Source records
import Mathlib
import Literature.NumberTheory.Transcendental.KZCalculusProofs
import Summits.KontsevichZagierPeriods.KontsevichZagierPeriods.Theorems.HermiteRigidityGenusTwoCycleTransferPushforwardDimOne
import Summits.KontsevichZagierPeriods.KontsevichZagierPeriods.Theorems.HurwitzMicroSectorsHurwitzSectorComplementStubClausenCellsAux

/-!
# `OffTetraSectorKernel`, line `odd-hyperbolic-ladder`: the Weierstrass substitution

Stub `stub_arcWeierstrass` of the crux `OffTetraSectorKernel` (stmt-KontsevichZagierPeriods-10557,
route HyperbolicBloch): the last move of the reduction of hyperbolic areas to an ARCTANGENT
CARRIER. For `γ ∈ (−1, 1)` the representation `A = [(γ, 1), (1 − x²)^{-1/2}]` (value `arccos γ`)
is ONE instance of Kontsevich–Zagier's rule (2) (`KZ.changeOfVariablesRel`) away from
`L = [(0, u_γ), 2/(1 + u²)]`, `u_γ = √((1 − γ)/(1 + γ)) = tan (arccos γ / 2)`: the Weierstrass
chart `Φ(u) = (1 − u²)/(1 + u²)` of `ℝ¹` (source `L`, image `A`)

* is a quotient of `ℚ`-polynomials with non-vanishing denominator, hence `ℚ`-semialgebraic;
* has derivative the homothety `Φ'(u) • id`, `Φ'(u) = −4u/(1 + u²)²`, so `|det| = 4u/(1 + u²)²`
  on `u > 0`;
* is injective on `u > 0` (`Φ(a) = Φ(b)` forces `a² = b²`) and maps `(0, u_γ)` ONTO `(γ, 1)`
  (inverse `u = √((1 − x)/(1 + x))`, strictly decreasing);
* satisfies the pull-back identity `2/(1 + u²) = (1 − Φ(u)²)^{-1/2} · 4u/(1 + u²)²`, because
  `1 − Φ(u)² = (2u/(1 + u²))²`.

Hence `[L] − [A] ∈ changeOfVariablesRel ⊆ relations`, and `[A] − [L] ∈ relations` by symmetry.
Pattern of `TerasomaMultiplicationBetaCancellationStubEulerRationalise.lean`; the scalar derivative
of `Φ` is `ClausenCells.hasDerivAt_cfun` (HurwitzMicroSectors), lifted to `ℝ¹` by
`GenusTwoCycleTransfer.hasFDerivAt_fin_one` / `det_smul_id_fin_one` (HermiteRigidity). No
definitions are introduced (the chart and its derivative are written out), so that the file is a
pure proof file.

References: M. Kontsevich, D. Zagier, *Periods* (2001), §1.2 rule (2).
-/

noncomputable section

open Set MeasureTheory
open Literature.NumberTheory.Transcendental
open Literature.ModelTheory.ExponentialFields (IsSemialgebraic)
open MvPolynomial (aeval X)
open Summit.KontsevichZagierPeriods.HermiteRigidity.GenusTwoCycleTransfer
  (det_smul_id_fin_one hasFDerivAt_fin_one)
open Summit.KontsevichZagierPeriods.Theorems.HurwitzMicroSectorsHurwitzSectorComplement.ClausenCells
  (hasDerivAt_cfun)

namespace Summit.KontsevichZagierPeriods.HyperbolicBloch.OffTetraSectorKernel

/-! ## Algebra of the Weierstrass chart `Φ(u) = (1 − u²)/(1 + u²)` -/

/-- `1 − Φ(u)² = (2u/(1 + u²))²` for the Weierstrass chart `Φ(u) = (1 − u²)/(1 + u²)`. [folklore] -/
theorem arcW_one_sub_sq (u : ℝ) :
    1 - ((1 - u ^ 2) / (1 + u ^ 2)) ^ 2 = (2 * u / (1 + u ^ 2)) ^ 2 := by
  have h : (1 + u ^ 2 : ℝ) ≠ 0 := by positivity
  field_simp
  ring

/-- `√(1 − Φ(u)²) = 2u/(1 + u²)` for `u ≥ 0`. [folklore] -/
theorem arcW_sqrt_one_sub_sq {u : ℝ} (hu : 0 ≤ u) :
    Real.sqrt (1 - ((1 - u ^ 2) / (1 + u ^ 2)) ^ 2) = 2 * u / (1 + u ^ 2) := by
  rw [arcW_one_sub_sq, Real.sqrt_sq (by positivity)]

/-- **The pull-back identity** of the Weierstrass chart (Jacobian `|−4u/(1 + u²)²|` included):
`2/(1 + u²) = (1 − Φ(u)²)^{-1/2} · |−4u/(1 + u²)²|` for `u > 0`. [folklore] -/
theorem arcW_kernel_identity {u : ℝ} (hu : 0 < u) :
    2 / (1 + u ^ 2) =
      1 / Real.sqrt (1 - ((1 - u ^ 2) / (1 + u ^ 2)) ^ 2) * |-(4 * u) / (1 + u ^ 2) ^ 2| := by
  rw [arcW_sqrt_one_sub_sq hu.le, neg_div, abs_neg, abs_of_pos (by positivity)]
  have h1 : (1 + u ^ 2 : ℝ) ≠ 0 := by positivity
  have h2 : u ≠ 0 := hu.ne'
  rw [div_mul_div_comm, one_mul, eq_div_iff (by positivity)]
  field_simp
  ring

/-! ## The chart on `ℝ¹` -/

/-- The chart `x ↦ (fun _ => Φ (x 0))` of `ℝ¹` has derivative the homothety `Φ'(x 0) • id`,
`Φ'(u) = −4u/(1 + u²)²`, at every `x` (`ClausenCells.hasDerivAt_cfun` lifted by
`GenusTwoCycleTransfer.hasFDerivAt_fin_one`). [folklore] -/
theorem arcW_hasFDerivAt_chart (x : Fin 1 → ℝ) :
    HasFDerivAt (fun y : Fin 1 → ℝ => fun _ : Fin 1 => (1 - y 0 ^ 2) / (1 + y 0 ^ 2))
      ((-(4 * x 0) / (1 + x 0 ^ 2) ^ 2) • ContinuousLinearMap.id ℝ (Fin 1 → ℝ)) x :=
  hasFDerivAt_fin_one (fun s : ℝ => (1 - s ^ 2) / (1 + s ^ 2)) _ x (hasDerivAt_cfun (x 0))

/-- The chart is injective on `u > 0` (`Φ(a) = Φ(b)` forces `a² = b²`). [folklore] -/
theorem arcW_injOn_chart (c : ℝ) :
    InjOn (fun y : Fin 1 → ℝ => fun _ : Fin 1 => (1 - y 0 ^ 2) / (1 + y 0 ^ 2))
      {x : Fin 1 → ℝ | x 0 ∈ Ioo (0:ℝ) c} := by
  intro x hx y hy hxy
  have h0x : 0 < x 0 := hx.1
  have h0y : 0 < y 0 := hy.1
  have e := congrFun hxy 0
  dsimp only at e
  rw [div_eq_div_iff (by positivity) (by positivity)] at e
  have e' : x 0 ^ 2 = y 0 ^ 2 := by linear_combination (-(1:ℝ) / 2) * e
  funext i
  obtain rfl : i = 0 := Fin.fin_one_eq_zero i
  exact (pow_left_inj₀ h0x.le h0y.le two_ne_zero).1 e'

/-- The chart maps `(0, u_γ)`, `u_γ = √((1 − γ)/(1 + γ))`, ONTO `(γ, 1)` for `γ > −1`:
`γ < Φ(u) ↔ u²(1 + γ) < 1 − γ`, `Φ(u) < 1 ↔ 0 < u²`; inverse `u = √((1 − x)/(1 + x))` (for `γ ≥ 1`
both sides are empty). [folklore] -/
theorem arcW_image_chart {γ : ℝ} (hγ : -1 < γ) :
    (fun y : Fin 1 → ℝ => fun _ : Fin 1 => (1 - y 0 ^ 2) / (1 + y 0 ^ 2)) ''
        {x : Fin 1 → ℝ | x 0 ∈ Ioo (0:ℝ) (Real.sqrt ((1 - γ) / (1 + γ)))} =
      {x : Fin 1 → ℝ | x 0 ∈ Ioo γ 1} := by
  have h1γ : 0 < 1 + γ := by linarith
  ext w
  constructor
  · rintro ⟨x, hx, rfl⟩
    obtain ⟨h0, hu⟩ : 0 < x 0 ∧ x 0 < Real.sqrt ((1 - γ) / (1 + γ)) := hx
    have hsq : x 0 ^ 2 < (1 - γ) / (1 + γ) := (Real.lt_sqrt h0.le).1 hu
    rw [lt_div_iff₀ h1γ] at hsq
    have hd : (0:ℝ) < 1 + x 0 ^ 2 := by positivity
    have hx2 : 0 < x 0 ^ 2 := by positivity
    show (1 - x 0 ^ 2) / (1 + x 0 ^ 2) ∈ Ioo γ 1
    refine ⟨?_, ?_⟩
    · rw [lt_div_iff₀ hd]
      nlinarith
    · rw [div_lt_one hd]
      linarith
  · rintro ⟨hw0, hw1⟩
    have h1w : 0 < 1 + w 0 := by linarith
    have hr : 0 < (1 - w 0) / (1 + w 0) := div_pos (by linarith) h1w
    refine ⟨fun _ => Real.sqrt ((1 - w 0) / (1 + w 0)), ?_, ?_⟩
    · show Real.sqrt ((1 - w 0) / (1 + w 0)) ∈ Ioo (0:ℝ) (Real.sqrt ((1 - γ) / (1 + γ)))
      refine ⟨Real.sqrt_pos.2 hr, Real.sqrt_lt_sqrt hr.le ?_⟩
      rw [div_lt_div_iff₀ h1w h1γ]
      nlinarith
    · funext i
      obtain rfl : i = 0 := Fin.fin_one_eq_zero i
      show (1 - Real.sqrt ((1 - w 0) / (1 + w 0)) ^ 2) /
          (1 + Real.sqrt ((1 - w 0) / (1 + w 0)) ^ 2) = w 0
      have h1w' : (1 + w 0) ≠ 0 := h1w.ne'
      rw [Real.sq_sqrt hr.le, div_eq_iff (by positivity)]
      field_simp
      ring

/-- The chart is a `ℚ`-semialgebraic map on any `ℚ`-semialgebraic set (its single component is
the quotient of the polynomials `1 − X₀²` and `1 + X₀²`, the denominator vanishing nowhere).
[folklore] -/
theorem arcW_isSemialgebraicMapOn_chart {s : Set (Fin 1 → ℝ)} (hs : IsSemialgebraic ℚ s) :
    IsSemialgebraicMapOn ℚ s
      (fun y : Fin 1 → ℝ => fun _ : Fin 1 => (1 - y 0 ^ 2) / (1 + y 0 ^ 2)) := by
  refine IsSemialgebraicMapOn.of_forall hs fun _ => ?_
  refine (isSemialgebraicFunOn_aeval_div_aeval hs (1 - X 0 ^ 2) (1 + X 0 ^ 2)
    fun x _ => ?_).congr fun x _ => ?_
  · simp only [map_add, map_one, map_pow, MvPolynomial.aeval_X]
    positivity
  · simp only [map_add, map_sub, map_one, map_pow, MvPolynomial.aeval_X]

/-! ## The stub -/

/-- **STUB `stub_arcWeierstrass`** (line `odd-hyperbolic-ladder` of crux
stmt-KontsevichZagierPeriods-10557): THE WEIERSTRASS SUBSTITUTION. For `γ ∈ (−1, 1)`,
`[(γ, 1), (1 − x²)^{-1/2}] ≡ [(0, u_γ), 2/(1 + u²)]` with `u_γ = √((1−γ)/(1+γ)) = tan (arccos γ / 2)`:
one rule-(2) move `x = (1 − u²)/(1 + u²)` (source the `u`-representation `L`, image `A`,
`|dx/du| = 4u/(1+u²)²`, `(1 − x²)^{-1/2} = (1+u²)/(2u)` on `u > 0`), then symmetry. (The hypothesis
that `γ` is algebraic is not used: both representations are given.)
[cite: KontsevichZagier2001, §1.2 rule (2)] -/
theorem stub_arcWeierstrass :
    ∀ γ : ℝ, IsAlgebraic ℚ γ → -1 < γ → γ < 1 →
    ∀ (A : KZ.IntegralRep 1), A.domain = {x | x 0 ∈ Ioo γ 1} →
      (A.integrand = fun x => 1 / Real.sqrt (1 - x 0 ^ 2)) →
    ∀ (L : KZ.IntegralRep 1), L.domain = {x | x 0 ∈ Ioo 0 (Real.sqrt ((1 - γ) / (1 + γ)))} →
      (L.integrand = fun x => 2 / (1 + x 0 ^ 2)) →
      KZ.of A - KZ.of L ∈ KZ.relations := by
  intro γ _ hγ _ A hAd hAi L hLd hLi
  have hpos : ∀ x ∈ L.domain, 0 < x 0 := fun x hx => by
    rw [hLd] at hx
    exact hx.1
  -- the chart maps `L.domain = (0, u_γ)` onto `A.domain = (γ, 1)`
  have himage : A.domain =
      (fun y : Fin 1 → ℝ => fun _ : Fin 1 => (1 - y 0 ^ 2) / (1 + y 0 ^ 2)) '' L.domain := by
    rw [hLd, arcW_image_chart hγ, hAd]
  have hinj : InjOn (fun y : Fin 1 → ℝ => fun _ : Fin 1 => (1 - y 0 ^ 2) / (1 + y 0 ^ 2))
      L.domain := by
    rw [hLd]
    exact arcW_injOn_chart _
  -- one change-of-variables move, source `L`, image `A`
  have h : KZ.Equivalent L A :=
    KZ.changeOfVariablesRel_subset_relations
      ⟨1, L, A, fun y : Fin 1 → ℝ => fun _ : Fin 1 => (1 - y 0 ^ 2) / (1 + y 0 ^ 2),
        fun y : Fin 1 → ℝ => (-(4 * y 0) / (1 + y 0 ^ 2) ^ 2) •
          ContinuousLinearMap.id ℝ (Fin 1 → ℝ),
        arcW_isSemialgebraicMapOn_chart L.isSemialgebraic_domain,
        fun x _ => (arcW_hasFDerivAt_chart x).hasFDerivWithinAt, hinj, himage,
        fun x hx => by
          -- the pull-back identity on `(0, u_γ)`, Jacobian `|det DΦ| = 4u/(1+u²)²` included
          simp only [hLi, hAi, det_smul_id_fin_one]
          exact arcW_kernel_identity (hpos x hx),
        rfl⟩
  exact h.symm

end Summit.KontsevichZagierPeriods.HyperbolicBloch.OffTetraSectorKernel

end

• **What needs to be done**
Look above for the line with "fun x _ => ?_).congr fun x _ => ?_" and the line with "(A.integrand = fun". Retype those two lines and every line between them exactly, adding nothing.

• **Completed task**
    fun x _ => ?_).congr fun x _ => ?_
  · simp only [map_add, map_one, map_pow, MvPolynomial.aeval_X]
    positivity
  · simp only [map_add, map_sub, map_one, map_pow, MvPolynomial.aeval_X]

/-! ## The stub -/

/-- **STUB `stub_arcWeierstrass`** (line `odd-hyperbolic-ladder` of crux
stmt-KontsevichZagierPeriods-10557): THE WEIERSTRASS SUBSTITUTION. For `γ ∈ (−1, 1)`,
`[(γ, 1), (1 − x²)^{-1/2}] ≡ [(0, u_γ), 2/(1 + u²)]` with `u_γ = √((1−γ)/(1+γ)) = tan (arccos γ / 2)`:
one rule-(2) move `x = (1 − u²)/(1 + u²)` (source the `u`-representation `L`, image `A`,
`|dx/du| = 4u/(1+u²)²`, `(1 − x²)^{-1/2} = (1+u²)/(2u)` on `u > 0`), then symmetry. (The hypothesis
that `γ` is algebraic is not used: both representations are given.)
[cite: KontsevichZagier2001, §1.2 rule (2)] -/
theorem stub_arcWeierstrass :
    ∀ γ : ℝ, IsAlgebraic ℚ γ → -1 < γ → γ < 1 →
    ∀ (A : KZ.IntegralRep 1), A.domain = {x | x 0 ∈ Ioo γ 1} →
      (A.integrand = fun x => 1 / Real.sqrt (1 - x 0 ^ 2)) →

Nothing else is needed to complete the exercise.